I think they can shift the social dynamic of a group significantly. I've been in two groups that have stayed all-male in part because of a desire to defend the guys' night dynamic the groups have had. But these groups have been the exception.

Most gaming dynamics that people want tend to be more easily achieved with female players in the mix in my experience. If you want better role-playing, more focus on story, less cross-talk, more cooperation or a host of other things most groups want, in principle, adding female players tends to get you closer to this. Only if you want more gross-out humour, drunker players, more teasing and regular sodomy jokes in your game dynamic does keeping female players out get you closer to your desired game dynamic. Sometimes I want those things (and then I usually keep female players out) but usually I don't.
Hear me out now, I've got nothing against female players. They're awesome and everything. The problem arises mostly with the male players whenever there's a female present. They almost always act differently. Some guys will hold back from being their normal selves and restrain themselves from cracking potentially offensive jokes where they otherwise wouldn't hesitate.
Agreed. If offensive jokes and uninhibited bawdy discourse are priorities for your group, don't add female players.
Some guys will go out of their way to try to impress the female, in game or otherwise. I've wanted to pull out my hair during sessions where guys spent the entire 3 hours chatting up the girl, distracting her and everyone else from the session and holding it up.
That's a problem with that particular male player. If he'd been gay, he would have screwed-up all your games.

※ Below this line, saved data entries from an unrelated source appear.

/-! ## The layer-cake majorant at hard core `6/5` -/

/-- **Pointwise majorant**: for `r ≥ 6/5`, `V(r) ≥ layer65 r + tailTerm65 r`. -/
theorem layer65_add_tail_le {r : ℝ} (hr : 6 / 5 ≤ r) : layer65 r + tailTerm65 r ≤ lennardJones r := by
  by_cases hfar : tk65 72 ≤ r
  · -- far: every indicator vanishes, the tail term is the attractive part
    have h0 : layer65 r = 0 := by
      refine Finset.sum_eq_zero fun k hk => ?_
      have hk : k + 1 ≤ 72 := Finset.mem_range.1 hk
      have : ¬ r < tk65 (k + 1) := not_lt.2 ((tk65_mono hk).trans hfar)
      simp [this]
    rw [h0, zero_add, tailTerm65, if_pos hfar]
    have hr0 : 0 < r := by linarith
    exact neg_le_lennardJones_of_le hr0 le_rfl
  · -- near: `t_{k₀} ≤ r < t_{k₀+1}` with `k₀ < 72`
    rw [not_le] at hfar
    have hr0 : 0 ≤ (r - 6 / 5) * 20 := by linarith
    set k₀ : ℕ := ⌊(r - 6 / 5) * 20⌋₊ with hk₀
    have h1 : tk65 k₀ ≤ r := by
      have := Nat.floor_le hr0
      simp only [tk65]; linarith
    have h2 : r < tk65 (k₀ + 1) := by
      have := Nat.lt_floor_add_one ((r - 6 / 5) * 20)
      simp only [tk65]; push_cast; linarith
    have hkK : k₀ < 72 := by
      by_contra h
      rw [not_lt] at h
      have : tk65 72 ≤ tk65 k₀ := tk65_mono h
      linarith
    have hind : ∀ k, (r < tk65 (k + 1) ↔ k₀ ≤ k) := fun k => by
      constructor
      · intro h
        by_contra hlt
        rw [not_le] at hlt
        have : tk65 (k + 1) ≤ tk65 k₀ := tk65_mono (by omega)
        linarith
      · intro h
        have : tk65 (k₀ + 1) ≤ tk65 (k + 1) := tk65_mono (by omega)
        linarith
    have hsum : layer65 r = vk65 k₀ - vk65 72 := by
      rw [← sum_ite_sub_eq vk65 k₀ 72 hkK.le]
      refine Finset.sum_congr rfl fun k _ => ?_
      by_cases h : k₀ ≤ k
      · rw [if_pos ((hind k).2 h), if_pos h, wk65, mul_one]
      · have : ¬ r < tk65 (k + 1) := fun h' => h ((hind k).1 h')
        rw [if_neg this, if_neg h, mul_zero]
    rw [hsum, vk65_last, sub_zero, tailTerm65, if_neg (not_le.2 hfar), add_zero]
    exact (vk65_le_lennardJones k₀ hkK).trans
      (Literature.Barriers.AtomisticToContinuum.strictMonoOn_lennardJones.monotoneOn
        (Set.mem_Ici.2 (le_trans (by norm_num) (six_fifths_le_tk65 k₀)))
        (Set.mem_Ici.2 (le_trans (by norm_num) hr)) h1)

/-! ## Shell counts under the envelope -/

/-- Shell `k = 0`: at most `14` neighbours at distance `< t_1 = 1.25` (degree-`7` angular count). -/
theorem angCount65_0 {N : ℕ} {x : Fin N → EuclideanSpace ℝ (Fin 3)} (hx : Sep (6 / 5) x) (i : Fin N) :
    ((((Finset.univ.erase i).filter fun j => dist (x i) (x j) < tk65 (0 + 1)).card : ℕ) : ℝ) ≤ ((angD65 0 : ℕ) : ℝ) :=
  card_near_le_of_angular' (δ := 6 / 5) (t := tk65 (0 + 1)) (by norm_num) (by norm_num [tk65]) (angD65 0)
    (fun s u hu h => (card_le65_14 s u hu fun j hj j' hj' hne =>
      (h j hj j' hj' hne).trans (by norm_num [tk65]) : s.card ≤ 14)) hx i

If that kind of behaviour is common, you are playing with people who are too rude and/or too desperate.
Has anyone else had similar experiences?
Women reducing dirty jokes. Yes. My solution: put women in groups where you want fewer not more dirty jokes.

Women getting hit on mercilessly by players. No. My solution: get players who do this on their own time.
I want to include a few female friends into my gaming sessions but I don't want the atmosphere of the group to change.
Well, then don't include them in the group you've got. Instead, make a new group with a different atmosphere and include them in that.
 

I'm not sure the thread title (and the OP) looks at the situation from the proper perspective. Why is the question framed on female gamers?

I have that question too.

The question I want to ask is: Why continue to seek out women gamers if you don't want the atmosphere to change? Better yet, why introduce a new player if you don't want anything to change about your current group?

I've been the new person in a lot of groups. Speaking from my experience, I've felt most welcome in group that were seeking out a new person, not just an extra PC to round out the group. These guys were looking for something different, hoping to find someone who could bring something new to the table, and accommodating to people who have perspectives and experiences unlike their own. In the cases where I felt unwelcome, it was because they weren't really looking for a new person; instead, they needed another character to fill out the group. With such groups, the best thing I could do to get along is be invisible.
 

I want to include a few female friends into my gaming sessions but I don't want the atmosphere of the group to change.

Adding anybody new to your group will probably change the atmosphere - I've ruined a few games myself by not fitting in and not wanting to (Abe and Cale's dull dungeon crawl, I'm looking at you). Unless all of your friends are friends with all of your other friends, things shift whenever you get new blood. How does your group feel about adding new people in general?